WHAT THIS TASK INVOLVES
The entries below hold a line with "rw [Finset.sum_ite_eq']" and a line with "theorem phaseTail_coeff_cos (n". Return those lines and all that lie between them, exactly and only.

Stored data:

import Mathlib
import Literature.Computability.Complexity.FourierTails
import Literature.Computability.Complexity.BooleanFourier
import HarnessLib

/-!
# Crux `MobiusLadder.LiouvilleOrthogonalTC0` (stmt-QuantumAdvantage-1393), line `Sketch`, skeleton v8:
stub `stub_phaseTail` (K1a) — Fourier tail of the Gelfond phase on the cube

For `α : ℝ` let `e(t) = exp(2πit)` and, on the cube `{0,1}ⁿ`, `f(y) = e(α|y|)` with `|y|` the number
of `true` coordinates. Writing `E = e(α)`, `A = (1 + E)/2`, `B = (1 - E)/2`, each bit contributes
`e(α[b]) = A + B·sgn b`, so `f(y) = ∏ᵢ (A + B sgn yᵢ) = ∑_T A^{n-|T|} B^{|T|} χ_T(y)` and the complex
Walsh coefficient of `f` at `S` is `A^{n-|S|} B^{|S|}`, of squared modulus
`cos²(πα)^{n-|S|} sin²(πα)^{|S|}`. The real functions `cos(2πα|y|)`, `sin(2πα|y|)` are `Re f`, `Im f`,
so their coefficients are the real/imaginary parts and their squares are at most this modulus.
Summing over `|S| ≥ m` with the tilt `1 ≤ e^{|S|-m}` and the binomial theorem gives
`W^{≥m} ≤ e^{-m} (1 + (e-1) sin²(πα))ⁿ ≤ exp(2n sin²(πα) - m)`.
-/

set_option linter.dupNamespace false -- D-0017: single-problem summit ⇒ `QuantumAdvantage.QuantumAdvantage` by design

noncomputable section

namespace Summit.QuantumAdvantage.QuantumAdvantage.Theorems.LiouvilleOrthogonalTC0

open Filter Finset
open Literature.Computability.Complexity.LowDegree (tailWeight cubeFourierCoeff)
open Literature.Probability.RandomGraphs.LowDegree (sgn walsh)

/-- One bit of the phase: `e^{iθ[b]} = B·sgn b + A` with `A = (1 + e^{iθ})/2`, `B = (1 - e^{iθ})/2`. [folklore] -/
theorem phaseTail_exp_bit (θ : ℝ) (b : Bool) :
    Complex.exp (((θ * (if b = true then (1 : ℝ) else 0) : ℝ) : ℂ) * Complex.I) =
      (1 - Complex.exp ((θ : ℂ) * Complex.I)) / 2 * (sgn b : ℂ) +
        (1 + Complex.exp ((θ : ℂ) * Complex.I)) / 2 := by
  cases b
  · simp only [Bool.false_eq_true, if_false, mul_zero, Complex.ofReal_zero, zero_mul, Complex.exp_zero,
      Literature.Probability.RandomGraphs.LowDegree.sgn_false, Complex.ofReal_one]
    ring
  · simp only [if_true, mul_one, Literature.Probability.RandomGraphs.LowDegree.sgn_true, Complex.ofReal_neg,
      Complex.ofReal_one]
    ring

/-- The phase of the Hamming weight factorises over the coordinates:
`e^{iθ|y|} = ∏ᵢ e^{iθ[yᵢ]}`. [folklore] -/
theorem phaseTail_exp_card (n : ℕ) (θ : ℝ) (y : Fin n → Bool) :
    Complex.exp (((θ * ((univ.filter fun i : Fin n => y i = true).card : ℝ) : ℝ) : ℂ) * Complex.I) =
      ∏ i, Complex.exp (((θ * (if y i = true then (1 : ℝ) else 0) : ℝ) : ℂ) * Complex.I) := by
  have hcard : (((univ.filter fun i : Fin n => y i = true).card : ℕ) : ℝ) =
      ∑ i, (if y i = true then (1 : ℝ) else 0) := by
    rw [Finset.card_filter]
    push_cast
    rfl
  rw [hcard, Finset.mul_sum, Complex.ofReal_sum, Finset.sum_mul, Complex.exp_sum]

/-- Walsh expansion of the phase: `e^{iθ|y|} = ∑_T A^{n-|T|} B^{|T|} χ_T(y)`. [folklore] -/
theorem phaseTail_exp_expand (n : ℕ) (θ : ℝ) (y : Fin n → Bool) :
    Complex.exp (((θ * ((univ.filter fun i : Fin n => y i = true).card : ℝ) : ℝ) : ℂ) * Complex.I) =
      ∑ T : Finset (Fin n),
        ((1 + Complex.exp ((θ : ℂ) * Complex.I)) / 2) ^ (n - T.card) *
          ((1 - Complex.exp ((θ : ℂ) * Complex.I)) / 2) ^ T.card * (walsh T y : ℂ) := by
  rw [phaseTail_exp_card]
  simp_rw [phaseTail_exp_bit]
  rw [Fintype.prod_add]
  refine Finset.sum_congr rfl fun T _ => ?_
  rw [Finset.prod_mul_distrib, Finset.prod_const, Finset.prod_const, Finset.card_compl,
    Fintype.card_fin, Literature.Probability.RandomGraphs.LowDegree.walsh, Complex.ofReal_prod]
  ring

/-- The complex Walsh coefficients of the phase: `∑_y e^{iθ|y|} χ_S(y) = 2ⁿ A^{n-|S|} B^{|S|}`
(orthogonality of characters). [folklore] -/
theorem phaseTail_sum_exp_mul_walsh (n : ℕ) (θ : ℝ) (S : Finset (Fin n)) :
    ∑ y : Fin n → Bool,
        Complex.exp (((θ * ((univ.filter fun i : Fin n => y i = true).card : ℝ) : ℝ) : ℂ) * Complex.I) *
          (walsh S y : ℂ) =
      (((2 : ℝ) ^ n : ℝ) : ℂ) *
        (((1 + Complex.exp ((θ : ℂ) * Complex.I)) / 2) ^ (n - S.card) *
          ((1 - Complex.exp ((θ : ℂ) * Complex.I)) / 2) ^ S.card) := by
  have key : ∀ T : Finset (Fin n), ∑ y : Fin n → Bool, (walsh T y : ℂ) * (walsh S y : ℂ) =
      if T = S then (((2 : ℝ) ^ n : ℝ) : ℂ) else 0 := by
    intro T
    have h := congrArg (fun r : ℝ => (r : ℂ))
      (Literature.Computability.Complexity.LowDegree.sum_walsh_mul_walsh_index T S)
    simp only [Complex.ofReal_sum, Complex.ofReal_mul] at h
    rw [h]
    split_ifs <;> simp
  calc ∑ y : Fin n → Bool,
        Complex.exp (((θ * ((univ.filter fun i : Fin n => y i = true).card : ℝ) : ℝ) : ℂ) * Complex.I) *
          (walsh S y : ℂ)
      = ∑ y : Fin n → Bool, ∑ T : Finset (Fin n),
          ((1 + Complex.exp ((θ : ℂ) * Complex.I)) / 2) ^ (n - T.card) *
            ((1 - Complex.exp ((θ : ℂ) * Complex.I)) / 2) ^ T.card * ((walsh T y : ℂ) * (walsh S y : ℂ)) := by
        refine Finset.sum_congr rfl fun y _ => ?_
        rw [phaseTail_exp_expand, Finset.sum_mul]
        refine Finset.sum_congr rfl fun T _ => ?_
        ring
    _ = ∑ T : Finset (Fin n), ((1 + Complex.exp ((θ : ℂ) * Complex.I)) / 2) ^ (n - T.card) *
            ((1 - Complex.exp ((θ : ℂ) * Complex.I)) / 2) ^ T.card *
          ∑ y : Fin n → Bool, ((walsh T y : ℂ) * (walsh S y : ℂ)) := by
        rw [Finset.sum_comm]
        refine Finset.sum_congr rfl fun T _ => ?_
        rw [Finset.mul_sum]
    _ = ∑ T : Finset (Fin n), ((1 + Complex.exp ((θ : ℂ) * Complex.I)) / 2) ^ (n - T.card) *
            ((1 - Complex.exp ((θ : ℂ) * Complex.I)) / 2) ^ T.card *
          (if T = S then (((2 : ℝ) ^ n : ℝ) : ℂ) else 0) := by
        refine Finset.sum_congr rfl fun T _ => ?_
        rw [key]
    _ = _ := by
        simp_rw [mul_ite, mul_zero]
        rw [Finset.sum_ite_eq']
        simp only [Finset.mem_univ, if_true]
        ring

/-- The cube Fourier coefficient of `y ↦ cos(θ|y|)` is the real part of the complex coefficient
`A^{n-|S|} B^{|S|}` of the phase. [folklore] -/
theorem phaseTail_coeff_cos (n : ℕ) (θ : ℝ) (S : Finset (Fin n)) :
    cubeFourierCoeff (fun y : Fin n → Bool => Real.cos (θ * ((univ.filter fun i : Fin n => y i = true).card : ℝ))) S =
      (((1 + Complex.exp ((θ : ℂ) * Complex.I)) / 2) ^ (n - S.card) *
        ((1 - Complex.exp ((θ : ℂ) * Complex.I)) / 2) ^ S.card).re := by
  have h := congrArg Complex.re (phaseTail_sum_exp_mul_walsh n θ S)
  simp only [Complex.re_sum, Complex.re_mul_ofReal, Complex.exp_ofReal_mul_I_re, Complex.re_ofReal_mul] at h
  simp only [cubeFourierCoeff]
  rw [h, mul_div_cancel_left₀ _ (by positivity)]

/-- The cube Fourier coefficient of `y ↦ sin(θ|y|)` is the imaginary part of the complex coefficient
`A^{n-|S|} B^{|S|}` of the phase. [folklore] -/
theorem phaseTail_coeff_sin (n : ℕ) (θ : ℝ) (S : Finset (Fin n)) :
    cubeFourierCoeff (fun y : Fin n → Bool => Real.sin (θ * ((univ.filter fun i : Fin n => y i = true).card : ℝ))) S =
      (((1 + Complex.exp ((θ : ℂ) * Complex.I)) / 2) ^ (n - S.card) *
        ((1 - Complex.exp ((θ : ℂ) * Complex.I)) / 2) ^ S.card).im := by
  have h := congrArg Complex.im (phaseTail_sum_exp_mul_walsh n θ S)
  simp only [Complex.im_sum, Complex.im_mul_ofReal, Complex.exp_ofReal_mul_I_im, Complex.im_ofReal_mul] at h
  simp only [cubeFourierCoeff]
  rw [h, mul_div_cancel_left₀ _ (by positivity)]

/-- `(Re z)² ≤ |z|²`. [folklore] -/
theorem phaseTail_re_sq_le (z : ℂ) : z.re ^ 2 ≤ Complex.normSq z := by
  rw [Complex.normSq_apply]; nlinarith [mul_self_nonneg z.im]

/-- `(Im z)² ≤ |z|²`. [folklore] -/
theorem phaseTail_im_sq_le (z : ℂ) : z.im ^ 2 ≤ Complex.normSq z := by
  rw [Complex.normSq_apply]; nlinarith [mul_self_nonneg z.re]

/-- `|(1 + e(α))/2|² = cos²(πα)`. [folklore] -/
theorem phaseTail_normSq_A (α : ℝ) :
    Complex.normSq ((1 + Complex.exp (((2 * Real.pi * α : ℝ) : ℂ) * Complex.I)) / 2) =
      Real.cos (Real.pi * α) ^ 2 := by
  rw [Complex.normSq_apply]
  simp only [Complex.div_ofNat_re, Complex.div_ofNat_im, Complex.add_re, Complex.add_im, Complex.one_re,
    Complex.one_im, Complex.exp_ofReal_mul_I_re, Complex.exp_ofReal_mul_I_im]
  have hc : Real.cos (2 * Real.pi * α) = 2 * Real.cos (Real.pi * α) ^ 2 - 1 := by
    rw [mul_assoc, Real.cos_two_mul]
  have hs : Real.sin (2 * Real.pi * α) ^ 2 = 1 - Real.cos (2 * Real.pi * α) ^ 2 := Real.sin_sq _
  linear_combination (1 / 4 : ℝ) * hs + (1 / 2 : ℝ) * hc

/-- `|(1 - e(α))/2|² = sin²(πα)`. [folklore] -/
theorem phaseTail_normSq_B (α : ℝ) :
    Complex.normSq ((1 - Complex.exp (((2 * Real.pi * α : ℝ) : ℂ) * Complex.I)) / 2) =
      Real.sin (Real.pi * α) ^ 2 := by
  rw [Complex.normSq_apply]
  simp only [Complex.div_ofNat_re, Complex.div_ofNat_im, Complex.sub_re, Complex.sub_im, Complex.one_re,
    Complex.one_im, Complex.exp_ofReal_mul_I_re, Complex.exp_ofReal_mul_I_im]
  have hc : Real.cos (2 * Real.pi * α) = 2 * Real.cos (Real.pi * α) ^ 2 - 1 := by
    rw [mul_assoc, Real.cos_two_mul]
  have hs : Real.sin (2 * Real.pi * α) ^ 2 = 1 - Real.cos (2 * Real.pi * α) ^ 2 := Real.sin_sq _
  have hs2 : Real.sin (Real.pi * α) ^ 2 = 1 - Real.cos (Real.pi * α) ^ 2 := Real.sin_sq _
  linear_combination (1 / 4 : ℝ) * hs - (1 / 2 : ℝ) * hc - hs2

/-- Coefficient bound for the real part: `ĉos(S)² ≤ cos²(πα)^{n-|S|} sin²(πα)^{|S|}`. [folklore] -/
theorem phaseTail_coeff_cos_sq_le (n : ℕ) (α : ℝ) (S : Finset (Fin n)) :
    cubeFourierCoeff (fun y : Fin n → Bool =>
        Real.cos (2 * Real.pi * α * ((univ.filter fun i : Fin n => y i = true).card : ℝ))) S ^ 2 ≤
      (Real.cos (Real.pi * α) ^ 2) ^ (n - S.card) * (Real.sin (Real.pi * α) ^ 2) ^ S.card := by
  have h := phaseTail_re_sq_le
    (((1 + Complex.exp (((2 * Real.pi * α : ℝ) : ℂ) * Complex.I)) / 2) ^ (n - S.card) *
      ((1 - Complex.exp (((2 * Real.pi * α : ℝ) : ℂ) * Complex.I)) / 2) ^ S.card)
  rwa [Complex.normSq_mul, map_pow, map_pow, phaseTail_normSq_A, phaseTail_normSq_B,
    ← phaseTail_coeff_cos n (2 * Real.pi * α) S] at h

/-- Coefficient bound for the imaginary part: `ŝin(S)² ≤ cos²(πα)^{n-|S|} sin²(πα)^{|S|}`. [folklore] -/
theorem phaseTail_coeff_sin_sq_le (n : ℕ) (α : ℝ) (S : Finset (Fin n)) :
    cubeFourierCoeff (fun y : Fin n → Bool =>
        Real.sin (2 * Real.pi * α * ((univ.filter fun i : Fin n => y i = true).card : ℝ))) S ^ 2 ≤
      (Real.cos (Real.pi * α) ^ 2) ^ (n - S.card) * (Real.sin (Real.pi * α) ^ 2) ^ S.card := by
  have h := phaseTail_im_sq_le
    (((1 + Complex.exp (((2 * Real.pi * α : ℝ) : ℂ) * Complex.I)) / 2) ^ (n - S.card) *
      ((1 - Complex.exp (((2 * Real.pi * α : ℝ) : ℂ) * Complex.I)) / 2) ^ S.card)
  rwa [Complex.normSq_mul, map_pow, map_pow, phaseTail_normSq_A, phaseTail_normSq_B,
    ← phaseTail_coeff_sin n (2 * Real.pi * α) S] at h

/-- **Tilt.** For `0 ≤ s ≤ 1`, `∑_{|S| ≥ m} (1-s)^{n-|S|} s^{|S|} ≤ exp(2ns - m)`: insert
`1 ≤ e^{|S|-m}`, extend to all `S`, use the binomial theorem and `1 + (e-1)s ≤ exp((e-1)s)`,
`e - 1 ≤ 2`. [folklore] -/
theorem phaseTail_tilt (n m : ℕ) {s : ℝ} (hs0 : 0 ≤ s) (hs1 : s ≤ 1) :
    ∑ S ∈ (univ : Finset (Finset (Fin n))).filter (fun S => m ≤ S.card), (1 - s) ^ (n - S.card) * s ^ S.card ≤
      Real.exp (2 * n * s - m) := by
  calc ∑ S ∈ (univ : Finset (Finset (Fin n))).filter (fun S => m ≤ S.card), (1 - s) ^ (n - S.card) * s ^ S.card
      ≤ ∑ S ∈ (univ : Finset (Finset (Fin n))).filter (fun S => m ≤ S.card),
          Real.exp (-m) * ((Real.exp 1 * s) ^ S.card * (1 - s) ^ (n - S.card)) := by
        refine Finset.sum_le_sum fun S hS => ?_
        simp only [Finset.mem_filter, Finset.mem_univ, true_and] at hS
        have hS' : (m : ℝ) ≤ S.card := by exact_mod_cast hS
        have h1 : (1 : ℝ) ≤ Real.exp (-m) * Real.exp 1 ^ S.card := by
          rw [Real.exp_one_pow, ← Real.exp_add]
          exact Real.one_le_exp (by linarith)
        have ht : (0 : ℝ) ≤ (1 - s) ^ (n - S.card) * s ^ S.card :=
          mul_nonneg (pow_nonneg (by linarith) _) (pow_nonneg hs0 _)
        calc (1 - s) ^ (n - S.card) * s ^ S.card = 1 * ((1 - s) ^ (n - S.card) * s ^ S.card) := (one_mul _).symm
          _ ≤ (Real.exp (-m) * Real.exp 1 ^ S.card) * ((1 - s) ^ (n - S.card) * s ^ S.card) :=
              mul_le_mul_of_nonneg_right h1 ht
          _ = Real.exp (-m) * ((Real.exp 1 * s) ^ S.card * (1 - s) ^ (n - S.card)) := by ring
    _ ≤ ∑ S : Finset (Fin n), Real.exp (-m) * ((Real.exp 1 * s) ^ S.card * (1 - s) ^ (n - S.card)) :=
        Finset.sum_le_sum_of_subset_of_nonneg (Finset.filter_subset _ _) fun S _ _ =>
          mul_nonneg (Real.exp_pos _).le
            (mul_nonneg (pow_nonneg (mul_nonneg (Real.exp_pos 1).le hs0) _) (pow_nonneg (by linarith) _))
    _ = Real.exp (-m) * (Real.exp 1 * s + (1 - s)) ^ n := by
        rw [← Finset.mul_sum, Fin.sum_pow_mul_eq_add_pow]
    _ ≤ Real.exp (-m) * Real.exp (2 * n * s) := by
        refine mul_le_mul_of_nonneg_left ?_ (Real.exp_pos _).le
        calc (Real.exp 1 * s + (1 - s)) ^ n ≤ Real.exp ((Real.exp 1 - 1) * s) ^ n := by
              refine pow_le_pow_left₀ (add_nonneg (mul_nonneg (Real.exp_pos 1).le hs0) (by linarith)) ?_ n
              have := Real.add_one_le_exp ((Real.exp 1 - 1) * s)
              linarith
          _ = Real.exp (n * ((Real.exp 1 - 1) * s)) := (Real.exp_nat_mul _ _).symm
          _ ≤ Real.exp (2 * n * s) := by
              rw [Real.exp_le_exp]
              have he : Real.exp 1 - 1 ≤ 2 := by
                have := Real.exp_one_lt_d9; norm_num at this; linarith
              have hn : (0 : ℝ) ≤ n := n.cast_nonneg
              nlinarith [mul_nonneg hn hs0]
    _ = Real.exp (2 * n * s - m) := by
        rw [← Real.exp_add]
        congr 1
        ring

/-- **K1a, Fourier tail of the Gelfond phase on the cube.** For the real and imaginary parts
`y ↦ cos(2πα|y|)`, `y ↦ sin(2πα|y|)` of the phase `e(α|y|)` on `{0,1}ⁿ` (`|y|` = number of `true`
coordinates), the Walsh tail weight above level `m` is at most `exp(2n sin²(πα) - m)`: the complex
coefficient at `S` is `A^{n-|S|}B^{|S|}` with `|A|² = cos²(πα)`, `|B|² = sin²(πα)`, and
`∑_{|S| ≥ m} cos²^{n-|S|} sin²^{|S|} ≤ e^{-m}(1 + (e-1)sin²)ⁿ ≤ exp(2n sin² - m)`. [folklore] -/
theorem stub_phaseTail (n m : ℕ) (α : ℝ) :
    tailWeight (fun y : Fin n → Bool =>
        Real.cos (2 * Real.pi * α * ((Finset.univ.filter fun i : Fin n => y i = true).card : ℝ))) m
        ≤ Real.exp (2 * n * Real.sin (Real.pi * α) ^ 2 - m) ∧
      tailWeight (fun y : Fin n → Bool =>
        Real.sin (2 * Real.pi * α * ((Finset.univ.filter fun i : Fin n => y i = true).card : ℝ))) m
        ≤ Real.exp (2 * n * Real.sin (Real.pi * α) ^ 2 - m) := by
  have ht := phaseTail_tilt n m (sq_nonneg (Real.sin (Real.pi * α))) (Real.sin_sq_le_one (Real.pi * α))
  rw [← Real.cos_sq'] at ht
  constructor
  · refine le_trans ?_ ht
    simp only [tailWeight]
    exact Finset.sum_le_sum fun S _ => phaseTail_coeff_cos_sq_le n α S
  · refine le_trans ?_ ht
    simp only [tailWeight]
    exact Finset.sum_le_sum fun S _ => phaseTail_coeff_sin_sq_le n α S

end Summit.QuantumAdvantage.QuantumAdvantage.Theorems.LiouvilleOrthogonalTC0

RESULT
        rw [Finset.sum_ite_eq']
        simp only [Finset.mem_univ, if_true]
        ring

/-- The cube Fourier coefficient of `y ↦ cos(θ|y|)` is the real part of the complex coefficient
`A^{n-|S|} B^{|S|}` of the phase. [folklore] -/
theorem phaseTail_coeff_cos (n : ℕ) (θ : ℝ) (S : Finset (Fin n)) :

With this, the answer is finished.